Faculty of Electronic Information and Electrical Engineering, Dalian University of Technology, Dalian, China.
Department of Breast Surgery, Institute of Breast Disease, Second Hospital of Dalian Medical University, Dalian, China.
Sci Rep. 2019 Apr 11;9(1):5959. doi: 10.1038/s41598-019-42500-7.

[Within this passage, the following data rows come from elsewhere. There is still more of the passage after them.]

/-! ### The k-step on two sign classes -/

/-- **The k-step on two sign classes** (symmetric nodes): zeros `φ_τ''(x) = 0` at `|x| ≤ N`, `|τ''| < Tlo`, the record's Liouville datum
(pointwise `M₀`) and inequality at the new points ⇒ `g3φ(pvx sgn p x₁)(x₁) = 0` for `|x₁| ≤ N'`, `|τ| + t ≤ Tlo`. [cite: Yu2013, Lemma 5.2] -/
theorem g3_kstep_pm (m : ℕ) (B : Finset ι) (hB : ∀ i ∈ B, ‖S.E (v i)‖ ≤ (p : ℝ)⁻¹ ^ (m + 1))
    (sgn : ι → ℤ) (hsgn : ∀ i, sgn i = 1 ∨ sgn i = -1) (hcls : ∀ i ∈ B, S.cls (v i) = (sgn i : ℚ_[p]))
    (pv : ι → ℤ) {N N' Tlo t : ℕ} (ht : 1 ≤ t)
    {Bw : ℝ} (hBw0 : 0 ≤ Bw) (hBw : ∀ i ∈ B, ∀ t₀ k, ‖(hw (p := p) R i t₀).coeff k‖ * ((p : ℝ) ^ m * Real.sqrt p) ^ k ≤ Bw)
    (hΛ : ‖S.Λ / (S.b S.j₀ : ℚ_[p])‖ ≤ (p : ℝ)⁻¹)
    (hzero : ∀ x : ℤ, |x| ≤ (N : ℤ) → ∀ τ'' : Tau S.n, tauNorm τ'' < Tlo → S.g3φ R v B (pvx sgn pv x) τ'' x = 0)
    {Dbox : Fin S.n → ℕ} (hv : ∀ i ∈ B, ∀ j, |v i j| ≤ (Dbox j : ℤ))
    (den₀ : ℤ → Tau S.n → ℕ) (hden₀ : ∀ x τ, 1 ≤ den₀ x τ) (M₀ : ℤ → Tau S.n → ℤ)
    (hR : ∀ (x : ℤ) (τ : Tau S.n), ∀ i ∈ B, ∃ z₀ : ℤ, (den₀ x τ : ℚ) * (hasseDeriv τ.1 (R i)).eval (x : ℚ) = z₀ ∧ |z₀| ≤ M₀ x τ)
    {Xb : ℤ} (hX : ∀ i ∈ B, ∀ k, |S.𝔛 (v i) k| ≤ Xb) {P : ℤ} (hP : ∀ i ∈ B, |pv i| ≤ P)
    (K : ℤ → Tau S.n → ℝ) (hK0 : ∀ x τ, 0 < K x τ)
    (hK : ∀ (x : ℤ) (τ : Tau S.n), (B.card : ℝ) * P * (M₀ x τ * (Xb : ℝ) ^ (∑ k, τ.2 k) *
      ((MonomialDen.monDen S.α (S.boxExpG Dbox x) : ℝ)) ^ 2) ≤ K x τ)
    (hfinal : ∀ x₁ : ℤ, |x₁| ≤ (N' : ℤ) → ∀ τ : Tau S.n, tauNorm τ + t ≤ Tlo →
      max (Bw * ‖S.Λ / (S.b S.j₀ : ℚ_[p])‖ * (p : ℝ) ^ ((t - 1) / 2) * (p : ℝ) ^ condExp p (2 * N + 1) t)
        (Bw / ((p : ℝ) ^ m * Real.sqrt p) ^ ((2 * N + 1) * t)) < 1 / K x₁ τ) :
    ∀ x₁ : ℤ, |x₁| ≤ (N' : ℤ) → ∀ τ : Tau S.n, tauNorm τ + t ≤ Tlo → S.g3φ R v B (pvx sgn pv x₁) τ x₁ = 0 := by
  intro x₁ hx₁ τ hτ
  have hz : ‖((x₁ : ℤ) : ℚ_[p])‖ ≤ 1 := Padic.norm_int_le_one (p := p) x₁
  have hzeroΦ : ∀ x : ℤ, |x| ≤ (N : ℤ) → ∀ τ'' : Tau S.n, tauNorm τ'' < Tlo → S.g3Φ R v B pv τ'' (x : ℚ_[p]) = 0 := by
    intro x hx τ'' hτ''
    rw [S.g3Φ_intCast_pm R v B sgn hsgn hcls, hzero x hx τ'' hτ'', Rat.cast_zero]
  have hcore := (S.norm_g3F_le_of_zerosΦ R v m B hB pv ht hBw0 hBw hΛ hzeroΦ hz τ hτ).2
  rw [S.g3Φ_intCast_pm R v B sgn hsgn hcls] at hcore
  exact S.g3φ_eq_zero_of_norm_lt R v B (pvx sgn pv x₁) hv τ x₁ (hden₀ x₁ τ) (hR x₁ τ) hX
    (fun i hi => abs_pvx_le hsgn (hP i hi) x₁) (hK x₁ τ) (hK0 x₁ τ) (lt_of_le_of_lt hcore (hfinal x₁ hx₁ τ hτ))

end G3Setup

end Summit.ABC.StewartYu

end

High coverage and mutual exclusivity (HCME), which are considered two combinatorial properties of mutations in a collection of driver genes in cancers, have been used to develop mathematical programming models for distinguishing cancer driver gene sets. In this paper, we summarize a weak HCME pattern to justify the description of practical mutation datasets. We then present AWRMP, a method for identifying driver gene sets through the adaptive assignment of appropriate weights to gene candidates to tune the balance between coverage and mutual exclusivity. It embeds the genetic algorithm into the subsampling strategy to provide the optimization results robust against the uncertainty and noise in the data. Using biological datasets, we show that AWRMP can identify driver gene sets that satisfy the weak HCME pattern and outperform the state-of-arts methods in terms of robustness.
高覆盖度和互斥性(HCME)被认为是癌症中一组驱动基因突变的两种组合特性,已被用于开发数学规划模型以区分癌症驱动基因集。在本文中,我们总结了一个弱 HCME 模式,以证明对实际突变数据集的描述是合理的。然后,我们提出了 AWRMP 方法,该方法通过自适应分配适当的权重给候选基因来识别驱动基因集,从而调整覆盖度和互斥性之间的平衡。它将遗传算法嵌入到子采样策略中,以提供对数据中的不确定性和噪声具有鲁棒性的优化结果。使用生物数据集,我们表明 AWRMP 可以识别满足弱 HCME 模式的驱动基因集,并在鲁棒性方面优于现有技术方法。